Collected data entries
import Summits.CriticalPhenomena.PercolationContinuityZ3.Theorems.Transplant.FKConnectivityAllQClusterDomCex
import Summits.CriticalPhenomena.PercolationContinuityZ3.Theorems.Transplant.FKConnectivityAllQCountReweightedClusterDomDefs
import Summits.CriticalPhenomena.PercolationContinuityZ3.Theorems.Transplant.FKConnectivityAllQCondClusterDomDefs
import Summits.CriticalPhenomena.PercolationContinuityZ3.Theorems.Transplant.FKConnectivityAllQEmbedding
import HarnessLib

/-!
# MMc⁺ and MM-for-log-convex-count-weights are FALSE: `¬ CondClusterDomAdjFKPos`, `¬ ClusterDomAdjLogConvexPos` — corollaries of the
# `K_{1,1,4}` refutation of MM, through a transport lemma (MMc⁺ on `U` gives MM on every `V ↪ U` with an idle vertex to condition on)

Support file (`--supports stmt-CriticalPhenomena-4575`), FK sub-lane `prim-bschramm-fk-1` (gen 11) of the post-continuity programme;
builds on p205010 (kernel theorem, internal audit signed; external expert review pending).  No definitions, no named facts, no sorries;
standard axioms.  Nothing here bears on p205010: the refuted nodes are research conjectures of this sub-lane about `φ_{w,q}` for `q < 1`.

CONTEXT.  The census seat `prim-bschramm-census` (gen 20) found and certified (`…ClusterDomCex`, `not_clusterDomAdjOn_fin_six`,
`not_clusterDomAdjFKPos`; lane INBOX 2026-08-21T10:18Z; confirmed independently by this seat with exact rational arithmetic) that MM —
stochastic monotonicity of the cluster `C_x` in an adjacent edge `f = xz` — FAILS for `φ_{w,q}` at small `q`: `G = K_{1,1,4}` (hubs `4,5`, leaves
`0..3`), `x = 5`, `f = 45`, `𝒰 = {S ⊇ leaves}`, `q = 1/1000`, `p = 1/11`: `φ_{w[f↦1]}(C_x ∈ 𝒰) − φ_{w[f↦0]}(C_x ∈ 𝒰) = −4.44·10⁻⁵`
(forest limit: given `f ∈ F` each leaf hangs on at most one hub, `(2λ/(1+2λ))⁴`; given `f ∉ F` one leaf may bridge the hubs,
`(λ⁴+32λ⁵)/((1+2λ)³(1+2λ+4λ²))`; the second is larger iff `λ > 15/2`).  This file records the two consequences for THIS sub-lane's other nodes:
* **`not_clusterDomAdjLogConvexPos`** — fk-1 g10's `ClusterDomAdjLogConvexPos` (MM under `P_w·h(k)` for every positive log-convex `h`) contains
  MM for `h = q^k` (`clusterDomAdjFKPos_of_logConvexPos`), so it is false; the acyclic-support theorem `mm_count_of_forest_support` (on forests
  MM_h ⟺ h log-convex) is unaffected — `K_{1,1,4}` has cycles;
* **`not_condClusterDomAdjFKPos`** — fk-1 g8's MMc⁺ (`CondClusterDomAdjOn`: the law of `C_x` GIVEN `{x ↮ c}` is stochastically increasing in
  the state of `f`) contains MM: condition on an IDLE vertex.  Formally, **`clusterDomAdjOn_of_condClusterDomAdjOn`**: for an injection
  `j : V ↪ U` of finite vertex types and a vertex `c ∉ range j`, `CondClusterDomAdjOn U q → ClusterDomAdjOn V q` (`0 < q`) — pad the weight
  vector by `0` along `Sym2.map j` (`Function.extend`), note that `{j x ↮ c}` is a sure event for image configurations and that the cluster of
  `j x` pulls back to the cluster of `x` (`reachable_image_iff`), and move the four measures with the fk-continuity cell's transport
  `rcMeasureW_real_image` (Grimmett 2006 (1.20) / Lemma (4.13): idle vertices do not matter).  Hence `¬ CondClusterDomAdjOn (Fin 7) (1/1000)`
  and `¬ CondClusterDomAdjFKPos`.  (An exhaustive search of this seat finds NO violation of MMc⁺ on `K_{1,1,4}` itself with a NON-idle
  conditioning vertex `c ∈ {0,…,4}` and principal-type up-sets at `(q,p) ∈ {(1/512,1/32),(1/1024,1/64),(1/1000,1/11),(1/4096,1/128)}` — the
  idle vertex is the cheapest witness, not the only conceivable one.)
NOT affected (census-g20, same day): `ClusterAssocFKPos`, `HubFKPos` (ALR (13)), `ArborealHubPos` (ALR Conj. 7.1), `EdgeNegCorrAdjFKLtOne`,
and the `q = 1` case of MMc⁺ (vdBHK Thm 1.3); `CrossClusterAntiAdjFKPos` (MMc⁻) is untouched by this witness.
(refuted-substantive for both nodes as filed; no cheap repair: the 'bridging leaf' mechanism is generic — every `K_{1,1,m}`, `m ≥ 4`.)
[cite: Grimmett2006, §1.4 eq. (1.20) (p. 15); §3.9 (pp. 63–65); Lemma (4.13) (p. 71)] [cite: VandenbergHaggstromKahn2005, Thm. 1.3 (p. 6)]
[cite: AyyerLinussonRavichandran2025, §7 Conj. 7.1 (p. 22)]
-/

noncomputable section

namespace Summit.CriticalPhenomena.PercolationContinuityZ3.Theorems

namespace FK

open MeasureTheory Set Literature.Probability.LatticeModels Literature.Probability.Percolation
open scoped Classical

/-! ### Transport: MMc⁺ on `U` gives MM on every `V ↪ U` with an idle vertex to condition on -/

section Transport

variable {V U : Type*} [Fintype V] [Fintype U] (j : V ↪ U)

omit [Fintype V] [Fintype U] in
/-- Zero-padding of a weight vector along `Sym2.map j`, evaluated on the range. [folklore] -/
theorem extend_sym2Map_apply (w : Sym2 V → unitInterval) (e : Sym2 V) :
    Function.extend (Sym2.map j) w 0 (Sym2.map j e) = w e :=
  (Sym2.map.injective j.injective).extend_apply w 0 e

omit [Fintype V] [Fintype U] in
/-- Zero-padding of a weight vector along `Sym2.map j` vanishes off the range. [folklore] -/
theorem extend_sym2Map_eq_zero (w : Sym2 V → unitInterval) {e : Sym2 U} (he : e ∉ Set.range (Sym2.map j)) :
    Function.extend (Sym2.map j) w 0 e = 0 := by
  rw [Function.extend_apply' _ _ _ (fun ⟨a, ha⟩ => he ⟨a, ha⟩)]
  rfl

omit [Fintype V] [Fintype U] in
/-- Updating the padded vector at an image pair is padding the updated vector. [folklore] -/
theorem update_extend_sym2Map (w : Sym2 V → unitInterval) (x z : V) (b : unitInterval) :
    Function.update (Function.extend (Sym2.map j) w 0) s(j x, j z) b =
      Function.extend (Sym2.map j) (Function.update w s(x, z) b) 0 := by
  funext e
  by_cases he : e ∈ Set.range (Sym2.map j)
  · obtain ⟨e₀, rfl⟩ := he
    rw [extend_sym2Map_apply]
    by_cases h0 : e₀ = s(x, z)
    · subst h0
      rw [Function.update_self, Sym2.map_mk, Function.update_self]
    · have hne : Sym2.map j e₀ ≠ s(j x, j z) := fun h =>
        h0 (Sym2.map.injective j.injective (h.trans (Sym2.map_mk j x z).symm))
      rw [Function.update_of_ne hne, Function.update_of_ne h0, extend_sym2Map_apply]
  · have hne : e ≠ s(j x, j z) := fun h => he ⟨s(x, z), by rw [h, Sym2.map_mk]⟩
    rw [Function.update_of_ne hne, extend_sym2Map_eq_zero j _ he, extend_sym2Map_eq_zero j _ he]

omit [Fintype V] [Fintype U] in
/-- The open cluster of `j x` in the image configuration pulls back to the open cluster of `x`. [cite: Grimmett2006, §4.3 (automorphism invariance)] -/
theorem preimage_openCluster_image (ω : BondConfig V) (x : V) :
    j ⁻¹' openCluster (Sym2.map j '' ω) (j x) = openCluster ω x := by
  ext y
  exact reachable_image_iff j ω x y

omit [Fintype V] [Fintype U] in
/-- A vertex outside the range of `j` is never joined to `j x` in an image configuration. [cite: Grimmett2006, §4.3 (automorphism invariance)] -/
theorem image_mem_sepEv_of_not_mem_range (ω : BondConfig V) (x : V) {c : U} (hc : c ∉ Set.range j) :
    Sym2.map j '' ω ∈ (sepEv (j x) c : Set (BondConfig U)) := by
  rw [mem_sepEv_iff]
  intro h
  have hG : openGraph (Sym2.map j '' ω) = (openGraph ω).map j := by
    unfold openGraph
    exact fromEdgeSet_image_eq_map j ω
  rw [hG] at h
  obtain ⟨y, hy, -⟩ := exists_of_reachable_map j (openGraph ω) h
  exact hc ⟨y, hy.symm⟩

/-- **MMc⁺ on `U` implies MM on every smaller vertex type**: if `V` embeds in `U` leaving a vertex `c` outside the range, then
`CondClusterDomAdjOn U q → ClusterDomAdjOn V q` (`0 < q`): pad `w` by zero, condition on the sure event `{j x ↮ c}`, and pull the four
measures back along `j` (transport `rcMeasureW_real_image`). [cite: Grimmett2006, §1.4 eq. (1.20) (p. 15); Lemma (4.13) (p. 71)] -/
theorem clusterDomAdjOn_of_condClusterDomAdjOn {q : ℝ} (hq : 0 < q) {c : U} (hc : c ∉ Set.range j)
    (h : CondClusterDomAdjOn U q) : ClusterDomAdjOn V q := by
  intro w x z 𝒰 h𝒰
  set w' : Sym2 U → unitInterval := Function.extend (Sym2.map j) w 0 with hw'
  let 𝒰' : Set (Set U) := {S | j ⁻¹' S ∈ 𝒰}
  have h𝒰' : IsUpperSet 𝒰' := fun S T hST hS => h𝒰 (Set.preimage_mono hST) hS
  have key := h w' (j x) (j z) c 𝒰' h𝒰'
  have hvan : ∀ (b : unitInterval) (e : Sym2 U), e ∉ Set.range (Sym2.map j) →
      Function.update w' s(j x, j z) b e = 0 := by
    intro b e he
    rw [hw', update_extend_sym2Map, extend_sym2Map_eq_zero j _ he]
  have hcomp : ∀ b : unitInterval, (fun e => Function.update w' s(j x, j z) b (Sym2.map j e)) = Function.update w s(x, z) b := by
    intro b
    funext e
    rw [hw', update_extend_sym2Map, extend_sym2Map_apply]
  have hmem : ∀ ω : BondConfig V, Sym2.map j '' ω ∈ clusterIn (j x) 𝒰' ↔ ω ∈ clusterIn x 𝒰 := fun ω => by
    change j ⁻¹' openCluster (Sym2.map j '' ω) (j x) ∈ 𝒰 ↔ openCluster ω x ∈ 𝒰
    rw [preimage_openCluster_image]
  have hev1 : {ω : BondConfig V | Sym2.map j '' ω ∈ clusterIn (j x) 𝒰' ∩ (sepEv (j x) c : Set (BondConfig U))} = clusterIn x 𝒰 := by
    ext ω
    rw [mem_setOf_eq, mem_inter_iff, hmem]
    exact ⟨fun h => h.1, fun h => ⟨h, image_mem_sepEv_of_not_mem_range j ω x hc⟩⟩
  have hev2 : {ω : BondConfig V | Sym2.map j '' ω ∈ (sepEv (j x) c : Set (BondConfig U))} = univ :=
    Set.eq_univ_of_forall fun ω => image_mem_sepEv_of_not_mem_range j ω x hc
  have hprob : ∀ b : unitInterval, (rcMeasureW (Function.update w s(x, z) b) q ∅).real (univ : Set (BondConfig V)) = 1 := by
    intro b
    haveI := isProbabilityMeasure_rcMeasureW (Function.update w s(x, z) b) hq ∅
    exact probReal_univ
  rw [rcMeasureW_real_image j _ (hvan 0) hq, rcMeasureW_real_image j _ (hvan 1) hq, rcMeasureW_real_image j _ (hvan 1) hq,
    rcMeasureW_real_image j _ (hvan 0) hq, hcomp 0, hcomp 1, hev1, hev2, hprob 0, hprob 1, mul_one, mul_one] at key
  exact key

/-- `Fin n ↪ Fin (n+1)` misses the last vertex, so MMc⁺ on `Fin (n+1)` gives MM on `Fin n`. [cite: Grimmett2006, Lemma (4.13) (p. 71)] -/
theorem clusterDomAdjOn_fin_of_condClusterDomAdjOn_succ {q : ℝ} (hq : 0 < q) (n : ℕ)
    (h : CondClusterDomAdjOn (Fin (n + 1)) q) : ClusterDomAdjOn (Fin n) q :=
  clusterDomAdjOn_of_condClusterDomAdjOn Fin.castSuccEmb hq (c := Fin.last n)
    (by rintro ⟨y, hy⟩; exact (Fin.castSucc_lt_last y).ne hy) h

end Transport

/-! ### Consequences of the `K_{1,1,4}` refutation of MM -/

/-- **MM for log-convex count weights is false: `¬ ClusterDomAdjLogConvexPos`** (`q^k` with `0 < q` is positive and log-convex, and MM fails
for `φ_{w,1/1000}` on `K_{1,1,4}` — census-g20's `not_clusterDomAdjFKPos`).  The acyclic-support theorem `mm_count_of_forest_support` is
unaffected. [cite: Grimmett2006, §3.9 (pp. 63–65)] -/
theorem not_clusterDomAdjLogConvexPos : ¬ ClusterDomAdjLogConvexPos := fun h =>
  not_clusterDomAdjFKPos (clusterDomAdjFKPos_of_logConvexPos h)

/-- **MMc⁺ fails on `Fin 7` at `q = 1/1000`** (`K_{1,1,4}` plus an idle seventh vertex to condition on; census-g20's `Fin 6` witness
transported by `clusterDomAdjOn_fin_of_condClusterDomAdjOn_succ`). [cite: Grimmett2006, §1.4 eq. (1.20) (p. 15); Lemma (4.13) (p. 71)] -/
theorem not_condClusterDomAdjOn_fin_seven : ¬ CondClusterDomAdjOn (Fin 7) ((1 / 1000 : ℚ) : ℝ) := fun h =>
  not_clusterDomAdjOn_fin_six (clusterDomAdjOn_fin_of_condClusterDomAdjOn_succ (by norm_num) 6 h)

/-- **MMc⁺ is false: `¬ CondClusterDomAdjFKPos`** (fk-1 g8's conditional cluster-dominance node contains MM: condition on an idle vertex).
Its `q = 1` case (one-cluster conditional association, vdBHK Thm 1.3) is untouched. [cite: VandenbergHaggstromKahn2005, Thm. 1.3 (p. 6)]
[cite: Grimmett2006, §3.9 (pp. 63–65)] -/
theorem not_condClusterDomAdjFKPos : ¬ CondClusterDomAdjFKPos := fun h =>
  not_condClusterDomAdjOn_fin_seven (h ((1 / 1000 : ℚ) : ℝ) (by norm_num) 7)

end FK

end Summit.CriticalPhenomena.PercolationContinuityZ3.Theorems

end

ACTION ITEM ::
For this exercise, please output exactly the lines above starting at the line with "end Transport" and ending at the line with "an idle vertex).", ends included.

COMPLETED EXERCISE ::
end Transport

/-! ### Consequences of the `K_{1,1,4}` refutation of MM -/

/-- **MM for log-convex count weights is false: `¬ ClusterDomAdjLogConvexPos`** (`q^k` with `0 < q` is positive and log-convex, and MM fails
for `φ_{w,1/1000}` on `K_{1,1,4}` — census-g20's `not_clusterDomAdjFKPos`).  The acyclic-support theorem `mm_count_of_forest_support` is
unaffected. [cite: Grimmett2006, §3.9 (pp. 63–65)] -/
theorem not_clusterDomAdjLogConvexPos : ¬ ClusterDomAdjLogConvexPos := fun h =>
  not_clusterDomAdjFKPos (clusterDomAdjFKPos_of_logConvexPos h)

/-- **MMc⁺ fails on `Fin 7` at `q = 1/1000`** (`K_{1,1,4}` plus an idle seventh vertex to condition on; census-g20's `Fin 6` witness
transported by `clusterDomAdjOn_fin_of_condClusterDomAdjOn_succ`). [cite: Grimmett2006, §1.4 eq. (1.20) (p. 15); Lemma (4.13) (p. 71)] -/
theorem not_condClusterDomAdjOn_fin_seven : ¬ CondClusterDomAdjOn (Fin 7) ((1 / 1000 : ℚ) : ℝ) := fun h =>
  not_clusterDomAdjOn_fin_six (clusterDomAdjOn_fin_of_condClusterDomAdjOn_succ (by norm_num) 6 h)

/-- **MMc⁺ is false: `¬ CondClusterDomAdjFKPos`** (fk-1 g8's conditional cluster-dominance node contains MM: condition on an idle vertex).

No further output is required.